Naturality of the hyperholomorphic sheaf over the cartesian square of a manifold of $K3^{[n]}$-type

TL;DR

This paper proves the slope-stability of a naturally arising reflexive sheaf over the product of a hyperkähler manifold of K3^{[n]}-type and its deformations, establishing its canonical nature and independence from specific choices.

Contribution

It demonstrates the stability and canonical deformation properties of a natural sheaf over hyperkähler manifolds of K3^{[n]}-type, extending previous results to all Kahler classes.

Findings

Sheaf E is slope-stable with respect to every Kahler class on M.

Deformed sheaf E' remains slope-stable on all deformations X of M.

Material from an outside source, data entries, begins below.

/-!
## Part 9 — port of `Summits/BirchSwinnertonDyer/BirchSwinnertonDyer/Theorems/SchneiderFreeAdditiveX3PoitouTateShaZModMuHolds.lean` (4 declarations kept)

# Poitou–Tate duality of `Ш¹(K, μ_m)` and `Ш²(K, ℤ/m)` — the named fact `poitouTate_sha_zmod_mu K` — HOLDS for EVERY number field

Declarations of this Part (verbatim port; each keeps its own docstring and citation): `pairingCongrRight_bijective`, `flip_pairingCongrRight`, `pairingCongrRight_flip_bijective`, `poitouTate_sha_zmod_mu_holds`.

Reference keys (see `references.bib` and the declarations' citations): [MilneADT2006], [Harari2020], [Tate1963DualityICM].
-/

section Part9

namespace Literature.NumberTheory.GaloisCohomology.PoitouTateFinite.PoitouTateReduction

open Literature.NumberTheory.GaloisRepresentations Literature.NumberTheory.GaloisCohomology
open Literature.NumberTheory.GaloisRepresentations.DiscreteGaloisModule
open _root_.Field _root_.Function _root_.NumberField
open scoped ContRepresentation

section Pairing

variable {A B B' C : Type*} [AddCommGroup A] [AddCommGroup B] [AddCommGroup B'] [AddCommGroup C]

/-- The left adjoint of the re-indexed pairing is bijective if the original one is. [cite: MilneADT2006, Ch. I §4, Thm. 4.10 (with M = ℤ/m, M^D = μ_m)] -/
theorem pairingCongrRight_bijective {b : A →+ B →+ C} (hb : Bijective b) (e : B ≃+ B') :
    Bijective (pairingCongrRight b e) :=
  (e.addMonoidHomCongrLeft (N := C)).bijective.comp hb

/-- The right adjoint of the re-indexed pairing is the original right adjoint precomposed with `e⁻¹`. [cite: MilneADT2006, Ch. I §4, Thm. 4.10 (with M = ℤ/m, M^D = μ_m)] -/
theorem flip_pairingCongrRight (b : A →+ B →+ C) (e : B ≃+ B') :
    (pairingCongrRight b e).flip = b.flip.comp e.symm.toAddMonoidHom :=
  AddMonoidHom.ext fun _ => AddMonoidHom.ext fun _ => rfl

/-- The right adjoint of the re-indexed pairing is bijective if the original one is. [cite: MilneADT2006, Ch. I §4, Thm. 4.10 (with M = ℤ/m, M^D = μ_m)] -/
theorem pairingCongrRight_flip_bijective {b : A →+ B →+ C} (hb : Bijective b.flip) (e : B ≃+ B') :
    Bijective (pairingCongrRight b e).flip := by
  rw [flip_pairingCongrRight]
  exact hb.comp e.symm.bijective

end Pairing

section Holds

open Literature.NumberTheory.GaloisCohomology.PoitouTateFinite.SignedEC.H2FiniteSupport
  (finite_setOf_localization_two_trivial_zmod_ne_zero)

/-- **Poitou–Tate duality of `Ш¹(K, μ_m)` and `Ш²(K, ℤ/m)`, with the finiteness of the support of global
`H²(K, ℤ/m)`-classes — the named fact `poitouTate_sha_zmod_mu K` — for EVERY number field `K`.**
Clause (i) (Harari Lemma 17.8 with Prop. 17.6 in degree `2`) is bsd-wall's theorem
`finite_setOf_localization_two_trivial_zmod_ne_zero` (every finite module); clauses (ii)–(iv) (Harari Thm. 17.13 (b) for
`M = ℤ/m`, `M' = μ_m`) are the case `ρ = ℤ/m` (trivial action), `n = m` of the general duality
`poitouTate_sha_tateDual_holds K` (Milne I Thm. 4.10 (a)), transported along the `Γ_K`-isomorphism
`(ℤ/m)^D = Hom(ℤ/m, μ_m) ≅ μ_m`, `f ↦ f 1` (`shaTateDualTrivEquiv`). A published theorem re-proved in the tree; not a case of BSD.
[cite: Harari2020, Thm. 17.13 (b), Lemma 17.8, Prop. 17.6][cite: MilneADT2006, Ch. I, Thm. 4.10 (a), Lemma 4.8][cite: Tate1963DualityICM, Thm. 3.1] -/
theorem _root_.Literature.NumberTheory.GaloisCohomology.poitouTate_sha_zmod_mu_holds (K : Type) [Field K] [NumberField K] : poitouTate_sha_zmod_mu K := by
  intro m _
  obtain ⟨hfin, hfin₂, b, hb, hbf⟩ :=
    poitouTate_sha_tateDual_holds K m (ZMod m) (trivZMod K m) (nsmul_zmod_eq_zero m)
  refine ⟨finite_setOf_localization_two_trivial_zmod_ne_zero m, ?_, hfin₂,
    pairingCongrRight b (shaTateDualTrivEquiv K m), pairingCongrRight_bijective hb _,
    pairingCongrRight_flip_bijective hbf _⟩
  exact Finite.of_equiv _ (shaTateDualTrivEquiv K m).toEquiv

end Holds

end Literature.NumberTheory.GaloisCohomology.PoitouTateFinite.PoitouTateReduction

end Part9

/-!
## Part 10 — port of `Summits/BirchSwinnertonDyer/BirchSwinnertonDyer/Theorems/SchneiderFreeAdditiveX3TateH2VanishingAllNumberFields.lean` (4 declarations kept)

# Tate's theorem `H²(Γ_K, ℚ/ℤ) = 0` for EVERY number field, unconditional; the Patrikis lifting facts HOLD

Declarations of this Part (verbatim port; each keeps its own docstring and citation): `tate_twoCocycle_addCircle_split`, `Patrikis2019_exists_lift_projective_holds`, `Patrikis2019_exists_spinLift_holds`, `Patrikis2019_exists_spinLift_of_continuous_holds`.

Reference keys (see `references.bib` and the declarations' citations): [SerreDurham1977], [Harari2020], [Patrikis2019].
-/

section Part10

set_option autoImplicit false
namespace Literature.NumberTheory.GaloisCohomology.PoitouTateFinite.PoitouTateReduction

open Literature.NumberTheory.GaloisRepresentations Literature.NumberTheory.GaloisCohomology
open _root_.Field _root_.Function _root_.NumberField

section Tate

/-- **Tate's theorem `H²(Γ_K, ℚ/ℤ) = 0` in cochain form, for EVERY number field `K`, unconditionally**
(Serre, Durham §6.1 Thm. 4: *"If `K` is a local or global field, `H²(G_K, ℚ/ℤ) = 0`"*): every locally
constant `2`-cocycle `Γ_K × Γ_K → ℚ/ℤ` (trivial action) is the coboundary of a locally constant cochain —
`twoCocycle_addCircle_split_of_poitouTate_of_realThree` with both named facts discharged
(`poitouTate_sha_zmod_mu_holds`, `poitouTate_three_realPlaces_injective_holds`).
[cite: SerreDurham1977, §6.1 Thm. 4 (Tate)] [cite: Harari2020, Cor. 18.17] -/
theorem tate_twoCocycle_addCircle_split (K : Type) [Field K] [NumberField K]
    (f : absoluteGaloisGroup K → absoluteGaloisGroup K → AddCircle (1 : ℚ))
    (hf : IsLocallyConstant (Function.uncurry f))
    (hcoc : ∀ σ τ υ, f σ τ + f (σ * τ) υ = f τ υ + f σ (τ * υ)) :
    ∃ b : absoluteGaloisGroup K → AddCircle (1 : ℚ), IsLocallyConstant b ∧
      ∀ σ τ, f σ τ + b (σ * τ) = b σ + b τ :=
  twoCocycle_addCircle_split_of_poitouTate_of_realThree (fun K _ _ => poitouTate_sha_zmod_mu_holds K) K
    (poitouTate_three_realPlaces_injective_holds K) f hf hcoc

E' is shown to be a canonical sheaf depending only on the isomorphism class of X.

Abstract

Let M be a 2n-dimensional smooth and compact moduli space of stable sheaves on a K3 surface S and U a universal sheaf over S x M. Over M x M there exists a natural reflexive sheaf E of rank 2n-2, namely the first relative extension sheaf of the two pullbacks of U to M x S x M. We prove that E is slope-stable with respect to every Kahler class on M. The sheaf E is known to deform to a sheaf E' over X x X, for every manifold X deformation equivalent to M, and we prove that E' is slope-stable with respect to every Kahler class on X. This triviality of the stability chamber structure combines with a result of S. Mehrotra and the author to show that the deformed sheaf E' is canonical. Consequently, the pretriangulated K3 category associated to the pair (X x X,E') in our earlier work with S. Mehrotra depends only on the isomorphism class of X.